グループでアイデアを練る際には、一般的に座って話しあうものですが、むしろ歩きながら話し合うことでアイデアは生まれやすくなります。
座っているよりも歩いている方が、次々と新しい案を思いつけるのです。
その証拠にスタンフォード大学の研究では、歩いている時に拡散的思考が60%高まったことを示しています。
座りながらの会議や話し合いは、効率的ではないといえるでしょう。
歩くことで拡散的思考が60%高まる
拡散的思考とは、複数のアイデアを次々に生み出す思考力のことです。
以前の研究では、エクササイズによって拡散的思考力が高まることが明らかになっていました。
しかし、エクササイズは実践的ではありません。アイデアを考える前に毎回運動していたのでは、時間も体力も消費しすぎるからです。
そこでスタンフォード大学の研究者らは、簡単に行える方法として歩きで創造性をアップできないのか?という疑問を持ち、実験を行いました。
今回の研究では4つの実験を行なった結果、やはり歩くだけでもアイデアは浮かびやすくなることが判明しました。
4つの実験の概要は次の通りです。
- 座りながらと歩きながらで1回ずつ創造性のテストを行った。成績を比較
- 3グループの成績を比較。座りながらと歩きながらで1回ずつ拡散的思考のテストを行ったグループ。歩きながらと座りながらで1回ずつテストを行ったグループ。2回座ってテストを行ったグループ。
- 実験2の3グループに、2回歩きながらテストを行うグループを追加
- 座ると歩くでアナロジーテストの成績に差が出るか調べた
1のみ拡散的思考と収束的思考の成績を測っています。
収束的思考は、3つの単語から1つの共通する単語を見つけ出すという問題を解かせたそうです。
「cottage Swiss cake」に共通する語として、「cheese」を回答するといった感じです。
さて、実験の結果、歩きながら考えたグループはどの実験でも拡散的思考テストの成績が高く、多くのアイデアを生み出せたそうです。
例えば、1つ目の実験では、こんな結果が出ています。
- 歩きながらのテストで拡散的思考の成績が約60パーセント上がっていた
- 歩きながらのテストでは、10個の問いに対して平均で3つの答えを出したが、座りながらのテストでは平均で2.5個しか答えられなかった
実験4では、アイデアの数を多く生み出せただけでなく、斬新でクオリティの高いアイデアを生み出せていたことも分かりました。

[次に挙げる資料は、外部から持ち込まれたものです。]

import Literature.Geometry.DiscreteGeometry.KissingSearchCheck
import HarnessLib

/-!
# The run of the kissing growth search, part 1 of 128 (computational, `native_decide`)

Topic `Literature/Geometry/DiscreteGeometry`; provefact brick for `Hales2012_contactGraphTame` /
`Hales2012_contactGraphFccOrHcp`.  The whole computation `∀ i < 128, checkPart 5 128 i 60 = true`
(`KissingSearchCheck.lean`: the `17556` states of the search frontier at depth `5` below the `14`
root states, split round-robin into `128` parts, each state searched with fuel `60`) is run by
`native_decide`, one part per file, in `KissingSearchRun000.lean` … `KissingSearchRun127.lean`;
the parts are assembled in `KissingSearchFinal.lean` (`concl_of_parts`, `KissingSearchRoot.lean`).
About `2.07 · 10⁶` search nodes in all (`≈ 1.6 · 10⁴` per part; an independent C++
implementation of the same search agrees node for node and finds only the FCC and HCP patterns).

## References
* T. C. Hales, arXiv:1209.6043 (2012), Theorem 3 and Lemma 8 (computer-assisted classification
  of the tame contact hypermaps, here re-done as a verified growth search). [`Hales2012`]
-/

namespace Literature.Geometry.DiscreteGeometry

namespace KissingSearch

/-- **Part `1` of `128` of the growth search returns `true`** (frontier depth `5`, fuel `60`).
[cite: Hales2012, Theorem 3 and Lemma 8] -/
theorem checkPart_eq_true_001 : checkPart 5 128 1 60 = true := by
  native_decide

end KissingSearch

end Literature.Geometry.DiscreteGeometry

ちなみに、収束的思考は、歩いたほうが成績は低下したそうです。
今回の研究から、研究者は次のように言います。
歩くことは、斬新なアイデアを生み出しやすくするのに簡単に実行できる戦略である。
仕事で新たなアイデアを練るときには、歩くことが役に立つだろう。
ということで、いいアイデアを思いつきたい時や一杯アイデアが欲しい時には、歩くべきだといえます。
会議やグループでのアイデア出しは、歩きながら行うのが最も効率的なのです。
どこを歩いたらいいの?という疑問に関しては、自由に歩きまわれる場所がもっとも創造性を高めてくれます(サウスウェスト大学らの研究より)。なので、外で障害物のない場所を歩き回りましょう。
歩く他にも、創造性は瞑想を行うことで高められます。数ある種類の瞑想の中でもオープンモニタリング瞑想が効果的なので、こちらを20分取り組むのもオススメです。